* Required action *
From the line containing "with h' | h'" down to the line containing "theorem summit_of_isUniqueMin_erase (n" in the records below, reproduce every line exactly, ends included, and omit all others.

[Extracted data entries]
import Summits.ValiantsHypothesis.ValiantsHypothesis.Theorems.NewtonTauWeak.Negative.AlignedPeelingExposure

/-!
# `NewtonTauWeak` (stmt-5904), line `aligned-peeling` refuted — part 5: unique minimisers of the design sumset with one
# point deleted (negative lane)

The series `Theorems/NewtonTauWeak/Negative/AlignedPeeling*.lean` refutes the load-bearing stub `stub_alignedPeeling`
(`∃ C c, AlignedPeeling C c`) of the registered line `aligned-peeling` of crux `NewtonTauWeak`
(stmt-ValiantsHypothesis-5904); see `AlignedPeelingSumset.lean` for the overview.  The LINE dies; the crux itself
stays OPEN; nothing here bears on `VP ≠ VNP`.

This file: translation/restriction of unique minimisers, `summit_of_isUniqueMin_sumset` (a unique minimiser over the
sumset is a summit), `summit_of_isUniqueMin_erase` (deleting a non-summit creates none), the cone frames `kxDir/kyDir`
with the reconstruction identity `recon` and `dominated_coords`, and `isUniqueMin_erase_summit`: after deleting the
summit at corner `s`, the only possible unique minimisers are the two other summits, the guard point, and the two edge
neighbours `n • c_s + c_(s')` — every other single-factor deviation is dominated.  [folklore]
-/

set_option linter.dupNamespace false
set_option linter.unusedSimpArgs false

namespace Summit.ValiantsHypothesis.ValiantsHypothesis.Theorems.NewtonTauWeak.Negative.AlignedPeelingCex

open scoped BigOperators
open MvPolynomial Finset
open Summit.ValiantsHypothesis.ValiantsHypothesis.Theorems.NewtonTauWeak.Negative (vert)

noncomputable section

/-- The two kinds of points of `Tgen D X Y`: corners and cone points. -/
theorem mem_Tgen_iff' (D X Y : ℕ) (t : Fin 2 →₀ ℕ) :
    t ∈ Tgen D X Y ↔ (∃ s, t = corner D s) ∨ (∃ s, t = phi D s X Y) := by
  rw [mem_Tgen_iff]
  constructor
  · rintro (h | h | h | h | h | h)
    exacts [Or.inl ⟨0, h⟩, Or.inl ⟨1, h⟩, Or.inl ⟨2, h⟩, Or.inr ⟨0, h⟩, Or.inr ⟨1, h⟩, Or.inr ⟨2, h⟩]
  · rintro (⟨s, h⟩ | ⟨s, h⟩) <;> fin_cases s <;> simp [h]

/-! ## D.1 Unique minimisers: restriction and translation -/

/-- Restriction of a unique minimiser to a smaller set containing it. -/
theorem IsUniqueMin.mono {ξ₀ ξ₁ : ℝ} {A B : Finset (Fin 2 →₀ ℕ)} {e : Fin 2 →₀ ℕ} (h : IsUniqueMin ξ₀ ξ₁ A e)
    (hB : B ⊆ A) (he : e ∈ B) : IsUniqueMin ξ₀ ξ₁ B e :=
  ⟨he, fun e' he' hne => h.lt e' (hB he') hne⟩

/-- A unique minimiser over a translate is the translate of a unique minimiser. -/
theorem isUniqueMin_of_image_add (ξ₀ ξ₁ : ℝ) (A : Finset (Fin 2 →₀ ℕ)) (a₀ e : Fin 2 →₀ ℕ)
    (h : IsUniqueMin ξ₀ ξ₁ (A.image (a₀ + ·)) e) : ∃ y ∈ A, e = a₀ + y ∧ IsUniqueMin ξ₀ ξ₁ A y := by
  classical
  obtain ⟨he, hlt⟩ := h
  obtain ⟨y, hy, rfl⟩ := Finset.mem_image.mp he
  refine ⟨y, hy, rfl, hy, fun y' hy' hne => ?_⟩
  have h1 := hlt (a₀ + y') (Finset.mem_image.mpr ⟨y', hy', rfl⟩) (fun h => hne (add_left_cancel h))
  rw [fv_add, fv_add] at h1
  linarith

/-! ## D.2 Summits as the only sumset minimisers -/

/-- Summits lie in the sumset. -/
theorem summitPt_mem_sumset (n : ℕ) (s : Fin 3) : summitPt n s ∈ sumset (Tfam n) :=
  summit_mem_sumset (Tfam n) _ (fun _ => corner_mem_Tgen _ _ _ s)

/-- Every sumset point is beaten (weakly) by some summit. -/
theorem exists_summit_le (n : ℕ) (ξ₀ ξ₁ : ℝ) (y : Fin 2 →₀ ℕ) (hy : y ∈ sumset (Tfam n)) :
    ∃ s, fv ξ₀ ξ₁ (summitPt n s) ≤ fv ξ₀ ξ₁ y := by
  classical
  obtain ⟨f, hfpi, hfy⟩ := (mem_sumset_iff _ y).mp hy
  have hf : ∀ i, f i ∈ Tfam n i := Fintype.mem_piFinset.mp hfpi
  set D := side n with hD
  set m := min (fv ξ₀ ξ₁ (corner D 0)) (min (fv ξ₀ ξ₁ (corner D 1)) (fv ξ₀ ξ₁ (corner D 2))) with hm
  have hc0 : fv ξ₀ ξ₁ (corner D 0) = 0 := by simp [fv, corner]
  have hc1 : fv ξ₀ ξ₁ (corner D 1) = ξ₀ * D := by simp [fv, corner]
  have hc2 : fv ξ₀ ξ₁ (corner D 2) = ξ₁ * D := by simp [fv, corner]
  have hmi : ∀ i, m ≤ fv ξ₀ ξ₁ (f i) := by
    intro i
    refine fv_triangle_ge ξ₀ ξ₁ m D (f i) (tri_of_mem_Tgen D _ _ (cXY_le_side' n i) _ (hf i)) ?_ ?_ ?_
    · rw [← hc0]; exact min_le_left _ _
    · rw [← hc1]; exact (min_le_right _ _).trans (min_le_left _ _)
    · rw [← hc2]; exact (min_le_right _ _).trans (min_le_right _ _)
  have hsum : (n + 1 : ℝ) * m ≤ fv ξ₀ ξ₁ y := by
    rw [← hfy, fv_sum]
    have : ∑ _i : Fin (n + 1), m ≤ ∑ i, fv ξ₀ ξ₁ (f i) := Finset.sum_le_sum fun i _ => hmi i
    simpa using this
  have hval : ∀ s, fv ξ₀ ξ₁ (summitPt n s) = (n + 1 : ℝ) * fv ξ₀ ξ₁ (corner D s) := by
    intro s; rw [summitPt, fv_nsmul]; push_cast; ring
  -- the minimum is attained at one of the corners
  have hattain : ∃ s, fv ξ₀ ξ₁ (corner D s) = m := by
    rcases min_choice (fv ξ₀ ξ₁ (corner D 0)) (min (fv ξ₀ ξ₁ (corner D 1)) (fv ξ₀ ξ₁ (corner D 2))) with h | h
    · exact ⟨0, h.symm⟩
    · rcases min_choice (fv ξ₀ ξ₁ (corner D 1)) (fv ξ₀ ξ₁ (corner D 2)) with h' | h'
      · exact ⟨1, by rw [← h', ← h]⟩
      · exact ⟨2, by rw [← h', ← h]⟩
  obtain ⟨s, hs⟩ := hattain
  exact ⟨s, by rw [hval, hs]; exact hsum⟩

/-- **A unique minimiser over the whole sumset is a summit.** -/
theorem summit_of_isUniqueMin_sumset (n : ℕ) (ξ₀ ξ₁ : ℝ) (y : Fin 2 →₀ ℕ)
    (h : IsUniqueMin ξ₀ ξ₁ (sumset (Tfam n)) y) : ∃ s, y = summitPt n s := by
  obtain ⟨s, hs⟩ := exists_summit_le n ξ₀ ξ₁ y h.mem
  by_contra hne
  push Not at hne
  have := h.lt (summitPt n s) (summitPt_mem_sumset n s) (fun h' => hne s h'.symm)
  linarith

/-- **Deleting a non-summit point does not create new unique minimisers.** -/
theorem summit_of_isUniqueMin_erase (n : ℕ) (ξ₀ ξ₁ : ℝ) (y₀ y : Fin 2 →₀ ℕ) (hy₀ : y₀ ∈ sumset (Tfam n))
    (hns : ∀ s, y₀ ≠ summitPt n s) (h : IsUniqueMin ξ₀ ξ₁ ((sumset (Tfam n)).erase y₀) y) :
    ∃ s, y = summitPt n s := by
  have hyS : y ∈ sumset (Tfam n) := Finset.mem_of_mem_erase h.mem
  have hle : fv ξ₀ ξ₁ y ≤ fv ξ₀ ξ₁ y₀ := by
    by_contra hlt
    push Not at hlt
    have hU : IsUniqueMin ξ₀ ξ₁ (sumset (Tfam n)) y₀ := ⟨hy₀, fun e he hne => by
      rcases eq_or_ne e y with rfl | hney
      · exact hlt
      · exact hlt.trans (h.lt e (Finset.mem_erase.mpr ⟨hne, he⟩) hney)⟩
    obtain ⟨s, hs⟩ := summit_of_isUniqueMin_sumset n ξ₀ ξ₁ y₀ hU
    exact hns s hs
  obtain ⟨s, hs⟩ := exists_summit_le n ξ₀ ξ₁ y hyS
  refine ⟨s, ?_⟩
  by_contra hne
  have hmem : summitPt n s ∈ (sumset (Tfam n)).erase y₀ :=
    Finset.mem_erase.mpr ⟨fun h' => hns s h'.symm, summitPt_mem_sumset n s⟩
  have := h.lt _ hmem (fun h' => hne h'.symm)
  linarith

/-! ## D.3 Cone frames: reconstruction of lattice coordinates from cone coordinates -/

/-- The corner in the first cone direction at corner `s`. -/
def kxDir (s : Fin 3) : Fin 3 := if s.val = 0 then 1 else 0

/-- The corner in the second cone direction at corner `s`. -/
def kyDir (s : Fin 3) : Fin 3 := if s.val = 2 then 1 else 2

/-- The first cone direction is another corner. -/
theorem kxDir_ne (s : Fin 3) : kxDir s ≠ s := by fin_cases s <;> simp [kxDir]

/-- The second cone direction is another corner. -/
theorem kyDir_ne (s : Fin 3) : kyDir s ≠ s := by fin_cases s <;> simp [kyDir]

/-- The two cone directions differ. -/
theorem kxDir_ne_kyDir (s : Fin 3) : kxDir s ≠ kyDir s := by fin_cases s <;> simp [kxDir, kyDir]

/-- Cone functional of the first-direction corner. -/
theorem cval_kxDir (D : ℕ) (s : Fin 3) (A B : ℝ) : cval D s A B (corner D (kxDir s)) = A * D := by
  fin_cases s <;> simp [cval, corner, kxDir]

/-- Cone functional of the second-direction corner. -/
theorem cval_kyDir (D : ℕ) (s : Fin 3) (A B : ℝ) : cval D s A B (corner D (kyDir s)) = B * D := by
  fin_cases s <;> simp [cval, corner, kyDir]

/-- Cone coordinates of another corner's cone point: one of them is the huge `D - X - Y`, the other is `X` or `Y`. -/
theorem cval_phi_other (D : ℕ) (s s' : Fin 3) (hs : s' ≠ s) (X Y : ℕ) (hXY : X + Y ≤ D) (hX : 1 ≤ X) (hY : 1 ≤ Y) :
    ∃ Z : ℝ, 1 ≤ Z ∧
      ((cval D s 1 0 (phi D s' X Y) = (D : ℝ) - X - Y ∧ cval D s 0 1 (phi D s' X Y) = Z) ∨
       (cval D s 1 0 (phi D s' X Y) = Z ∧ cval D s 0 1 (phi D s' X Y) = (D : ℝ) - X - Y)) := by
  have hcast : ((D - X - Y : ℕ) : ℝ) = (D : ℝ) - X - Y := by
    rw [Nat.cast_sub (by omega : Y ≤ D - X), Nat.cast_sub (by omega : X ≤ D)]
  have hXr : (1 : ℝ) ≤ X := by exact_mod_cast hX
  have hYr : (1 : ℝ) ≤ Y := by exact_mod_cast hY
  fin_cases s <;> fin_cases s' <;> simp at hs <;>
    simp only [cval, phi, pt_apply_zero, pt_apply_one, hcast, Fin.isValue, Fin.val_zero, Fin.val_one, Fin.val_two,
      Nat.reduceEqDiff, ↓reduceIte]
  · exact ⟨Y, hYr, Or.inl ⟨by ring, by ring⟩⟩
  · exact ⟨Y, hYr, Or.inr ⟨by ring, by ring⟩⟩
  · exact ⟨Y, hYr, Or.inl ⟨by ring, by ring⟩⟩
  · exact ⟨X, hXr, Or.inr ⟨by ring, by ring⟩⟩
  · exact ⟨X, hXr, Or.inl ⟨by ring, by ring⟩⟩
  · exact ⟨X, hXr, Or.inr ⟨by ring, by ring⟩⟩

/-- **Reconstruction**: lattice coordinates from cone coordinates, `t = c_s + (kx/D)(a_s - c_s) + (ky/D)(b_s - c_s)`. -/
theorem recon (D : ℕ) (hD : (D : ℝ) ≠ 0) (s : Fin 3) (t : Fin 2 →₀ ℕ) (k : Fin 2) :
    ((t k : ℕ) : ℝ) = ((corner D s k : ℕ) : ℝ) +
      cval D s 1 0 t / D * ((((corner D (kxDir s)) k : ℕ) : ℝ) - ((corner D s k : ℕ) : ℝ)) +
      cval D s 0 1 t / D * ((((corner D (kyDir s)) k : ℕ) : ℝ) - ((corner D s k : ℕ) : ℝ)) := by
  fin_cases s <;> fin_cases k <;> simp [cval, corner, kxDir, kyDir] <;> field_simp <;> ring

/-- **Domination transfer**: a domination identity in cone coordinates gives the lattice-coordinate identities
required by `not_isUniqueMin_of_dominated` (with `α = u/D`, `β = w/D`). -/
theorem dominated_coords (D : ℕ) (hD : (D : ℝ) ≠ 0) (s : Fin 3) (t t₁ t₂ : Fin 2 →₀ ℕ) (lam u w : ℝ)
    (hx : cval D s 1 0 t = lam * cval D s 1 0 t₁ + (1 - lam) * cval D s 1 0 t₂ + u)
    (hy : cval D s 0 1 t = lam * cval D s 0 1 t₁ + (1 - lam) * cval D s 0 1 t₂ + w) (k : Fin 2) :
    ((t k : ℕ) : ℝ) = lam * t₁ k + (1 - lam) * t₂ k +
      u / D * ((((corner D (kxDir s)) k : ℕ) : ℝ) - ((corner D s k : ℕ) : ℝ)) +
      w / D * ((((corner D (kyDir s)) k : ℕ) : ℝ) - ((corner D s k : ℕ) : ℝ)) := by
  rw [recon D hD s t k, recon D hD s t₁ k, recon D hD s t₂ k, hx, hy]
  field_simp
  ring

* Reply *
    · rcases min_choice (fv ξ₀ ξ₁ (corner D 1)) (fv ξ₀ ξ₁ (corner D 2)) with h' | h'
      · exact ⟨1, by rw [← h', ← h]⟩
      · exact ⟨2, by rw [← h', ← h]⟩
  obtain ⟨s, hs⟩ := hattain
  exact ⟨s, by rw [hval, hs]; exact hsum⟩

/-- **A unique minimiser over the whole sumset is a summit.** -/
theorem summit_of_isUniqueMin_sumset (n : ℕ) (ξ₀ ξ₁ : ℝ) (y : Fin 2 →₀ ℕ)
    (h : IsUniqueMin ξ₀ ξ₁ (sumset (Tfam n)) y) : ∃ s, y = summitPt n s := by
  obtain ⟨s, hs⟩ := exists_summit_le n ξ₀ ξ₁ y h.mem
  by_contra hne
  push Not at hne
  have := h.lt (summitPt n s) (summitPt_mem_sumset n s) (fun h' => hne s h'.symm)
  linarith

/-- **Deleting a non-summit point does not create new unique minimisers.** -/
theorem summit_of_isUniqueMin_erase (n : ℕ) (ξ₀ ξ₁ : ℝ) (y₀ y : Fin 2 →₀ ℕ) (hy₀ : y₀ ∈ sumset (Tfam n))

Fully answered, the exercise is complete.